TASK OBJECTIVE:
Find every line below with "square" in it and give only how many there are.

[Dataset entries]
import Summits.QuantumAdvantage.QuantumAdvantage.Theorems.CubicForrelationNearExactIsExactWalshTower
import Summits.QuantumAdvantage.QuantumAdvantage.Theorems.CubicForrelationNearExactIsExactAxParity
import Summits.QuantumAdvantage.QuantumAdvantage.Theorems.CubicForrelationNearExactIsExactMmNormalForm

/-!
# Crux `CubicForrelation.NearExactIsExact` (stmt-QuantumAdvantage-14043), line `direct-sum-amplification`, lead c6 cycle 2:
  stub `stub_linearTransport` — linear change of coordinates: forrelation invariance and Walsh transport

For matrices `M, M'` over `𝔽₂` with `M'M = 1`, the pair `f₁ = f ∘ M`, `g₁ = g ∘ M'ᵀ` (bit-vectors read in `𝔽₂` via
`ind`, back via `decide (· = 1)`) has the same forrelation, and `W_{g₁}(x) = W_g(Mx)`.  This packages the final `calc` block of
the landed `stub_mmNormalForm` (`…MmNormalForm.lean`, lines 200–245: `⟨x, M y⟩ = ⟨Mᵀ x, y⟩` via `Matrix.dotProduct_mulVec`,
`dnf_twist_eq_chi`, and two `Equiv.sum_comp` reindexings; `M'M = 1 ⇒ MM' = 1` for square matrices via
`Matrix.mul_eq_one_comm`).  Degrees are transported separately by the landed `nf_isDegLeFun_mulVec`.  Used by the lead to put
the split covector of the `n = 10` analysis on the last coordinate and the linear structure of `δ` on `e₉`.
-/

set_option linter.dupNamespace false -- D-0017: single-problem summit ⇒ `QuantumAdvantage.QuantumAdvantage` by design

noncomputable section

namespace Summit.QuantumAdvantage.QuantumAdvantage.Theorems.CubicForrelation.NearExactIsExact

open Finset
open Literature.Computability.QuantumComplexity
open Literature.Computability.QuantumComplexity.BuzetChailloux (bxor zeroVec signOf_sq)
open Literature.Computability.QuantumComplexity.DerivativeWalsh (W)
open Summit.QuantumAdvantage.QuantumAdvantage.Theorems.ExactPairsMaioranaMcFarland.Negative (ind ind_apply ind_injective)
open Summit.QuantumAdvantage.QuantumAdvantage.Theorems.CubicForrelation.ExactPairsMaioranaMcFarland
  (dnf_twist_eq_chi)
open scoped Matrix

/-! ### The Bool / `ZMod 2` dictionary: `x ↦ ind x` and back `v ↦ (decide (v i = 1))_i` -/

/-- Reading a `ZMod 2`-vector as a bit-vector (`v ↦ (decide (v i = 1))_i`) and then taking indicators is the
identity. -/
theorem lt_ind_decide {n : ℕ} (v : Fin n → ZMod 2) : ind (fun i => decide (v i = 1)) = v := by
  funext i
  exact (by decide : ∀ a : ZMod 2, (if decide (a = 1) = true then (1 : ZMod 2) else 0) = a) (v i)

/-- Taking indicators and reading back as a bit-vector is the identity. -/
theorem lt_decide_ind {n : ℕ} (x : Fin n → Bool) : (fun i => decide (ind x i = 1)) = x := by
  funext i
  rw [ind_apply]
  cases x i <;> decide

/-- Adjunction for the twist: `⟨x, N y⟩ = ⟨Nᵀ x, y⟩`, i.e.
`twist x (N y) = twist (Nᵀ x) y` (bit-vectors read in `ZMod 2` along `ind`). -/
theorem lt_twist_mulVec {n : ℕ} (N : Matrix (Fin n) (Fin n) (ZMod 2)) (x y : Fin n → Bool) :
    twist x (fun i => decide ((N *ᵥ ind y) i = 1)) =
      twist (fun i => decide ((Nᵀ *ᵥ ind x) i = 1)) y := by
  rw [dnf_twist_eq_chi, dnf_twist_eq_chi, lt_ind_decide, lt_ind_decide, Matrix.dotProduct_mulVec,
    ← Matrix.mulVec_transpose]

/-- If `A B = 1` then `x ↦ A x` is a left inverse of `x ↦ B x` on bit-vectors. -/
theorem lt_leftInverse {n : ℕ} (A B : Matrix (Fin n) (Fin n) (ZMod 2)) (h : A * B = 1)
    (x : Fin n → Bool) :
    (fun i => decide ((A *ᵥ ind fun j => decide ((B *ᵥ ind x) j = 1)) i = 1)) = x := by
  rw [lt_ind_decide, Matrix.mulVec_mulVec, h, Matrix.one_mulVec, lt_decide_ind]

/-- If `A B = 1` then `x ↦ B x` is a bijection of the bit-vectors. -/
theorem lt_bijective {n : ℕ} (A B : Matrix (Fin n) (Fin n) (ZMod 2)) (h : A * B = 1) :
    Function.Bijective (fun x : Fin n → Bool => fun i => decide ((B *ᵥ ind x) i = 1)) :=
  Finite.injective_iff_bijective.1
    (Function.LeftInverse.injective
      (g := fun x : Fin n → Bool => fun i => decide ((A *ᵥ ind x) i = 1)) (lt_leftInverse A B h))

/-! ### Walsh transport and forrelation invariance -/

/-- **Walsh transport under the contragredient change of coordinates.**  For `M' M = 1` over `𝔽₂`:
`W_{g ∘ M'ᵀ}(x) = W_g(M x)` (reindex `y ↦ Mᵀ y`, whose inverse is `M'ᵀ` since `M M' = 1` for square matrices,
and use `⟨Mᵀ y, x⟩ = ⟨y, M x⟩`). -/
theorem lt_W_transport {n : ℕ} (M M' : Matrix (Fin n) (Fin n) (ZMod 2)) (hM'M : M' * M = 1)
    (g : (Fin n → Bool) → Bool) (x : Fin n → Bool) :
    W (fun y => signOf (g (fun i => decide ((M'ᵀ *ᵥ ind y) i = 1)))) x =
      W (fun y => signOf (g y)) (fun i => decide ((M *ᵥ ind x) i = 1)) := by
  have hT : M'ᵀ * Mᵀ = 1 := by
    rw [← Matrix.transpose_mul, mul_eq_one_comm.1 hM'M, Matrix.transpose_one]
  simp only [W]
  symm
  refine Fintype.sum_bijective _ (lt_bijective M'ᵀ Mᵀ hT) _ _ fun y => ?_
  rw [lt_leftInverse M'ᵀ Mᵀ hT y, lt_twist_mulVec M y x]

/-- **Linear change of coordinates and its contragredient preserve the forrelation and transport the Walsh
transform.**  For `M'M = 1` over `𝔽₂`, with `f₁ = f ∘ M` and `g₁ = g ∘ M'ᵀ`: `Φ(f₁,g₁) = Φ(f,g)` and `W_{g₁}(x) = W_g(Mx)`.
[linear algebra; the calc block of the landed `stub_mmNormalForm`] -/
theorem stub_linearTransport :
    ∀ (n : ℕ) (M M' : Matrix (Fin n) (Fin n) (ZMod 2)), M' * M = 1 →
      ∀ (f g : (Fin n → Bool) → Bool),
        forrelation (fun x => f (fun i => decide ((M *ᵥ ind x) i = 1)))
            (fun y => g (fun i => decide ((M'ᵀ *ᵥ ind y) i = 1))) = forrelation f g ∧
        ∀ x, W (fun y => signOf (g (fun i => decide ((M'ᵀ *ᵥ ind y) i = 1)))) x =
          W (fun y => signOf (g y)) (fun i => decide ((M *ᵥ ind x) i = 1)) := by
  intro n M M' hM'M f g
  refine ⟨?_, fun x => lt_W_transport M M' hM'M g x⟩
  have hT' : Mᵀ * M'ᵀ = 1 := by rw [← Matrix.transpose_mul, hM'M, Matrix.transpose_one]
  unfold forrelation
  congr 1
  -- reindex `x ↦ M x` (inverse `M'`), swap, then reindex `y ↦ M'ᵀ y` (inverse `Mᵀ`) using `⟨x, M'ᵀ y⟩ = ⟨M' x, y⟩`
  calc ∑ x, ∑ y, signOf (f (fun i => decide ((M *ᵥ ind x) i = 1))) * twist x y *
          signOf (g (fun i => decide ((M'ᵀ *ᵥ ind y) i = 1)))
      = ∑ y, ∑ x, signOf (f (fun i => decide ((M *ᵥ ind x) i = 1))) * twist x y *
          signOf (g (fun i => decide ((M'ᵀ *ᵥ ind y) i = 1))) := Finset.sum_comm
    _ = ∑ y, ∑ x, signOf (f x) * twist (fun i => decide ((M' *ᵥ ind x) i = 1)) y *
          signOf (g (fun i => decide ((M'ᵀ *ᵥ ind y) i = 1))) :=
        Finset.sum_congr rfl fun y _ =>
          Fintype.sum_bijective _ (lt_bijective M' M hM'M) _ _ fun x => by
            rw [lt_leftInverse M' M hM'M x]
    _ = ∑ x, ∑ y, signOf (f x) * twist (fun i => decide ((M' *ᵥ ind x) i = 1)) y *
          signOf (g (fun i => decide ((M'ᵀ *ᵥ ind y) i = 1))) := Finset.sum_comm
    _ = ∑ x, ∑ y, signOf (f x) * twist x y * signOf (g y) :=
        Finset.sum_congr rfl fun x _ =>
          Fintype.sum_bijective _ (lt_bijective Mᵀ M'ᵀ hT') _ _ fun y => by
            rw [lt_twist_mulVec M'ᵀ x y, Matrix.transpose_transpose]

end Summit.QuantumAdvantage.QuantumAdvantage.Theorems.CubicForrelation.NearExactIsExact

RESPONSE:
2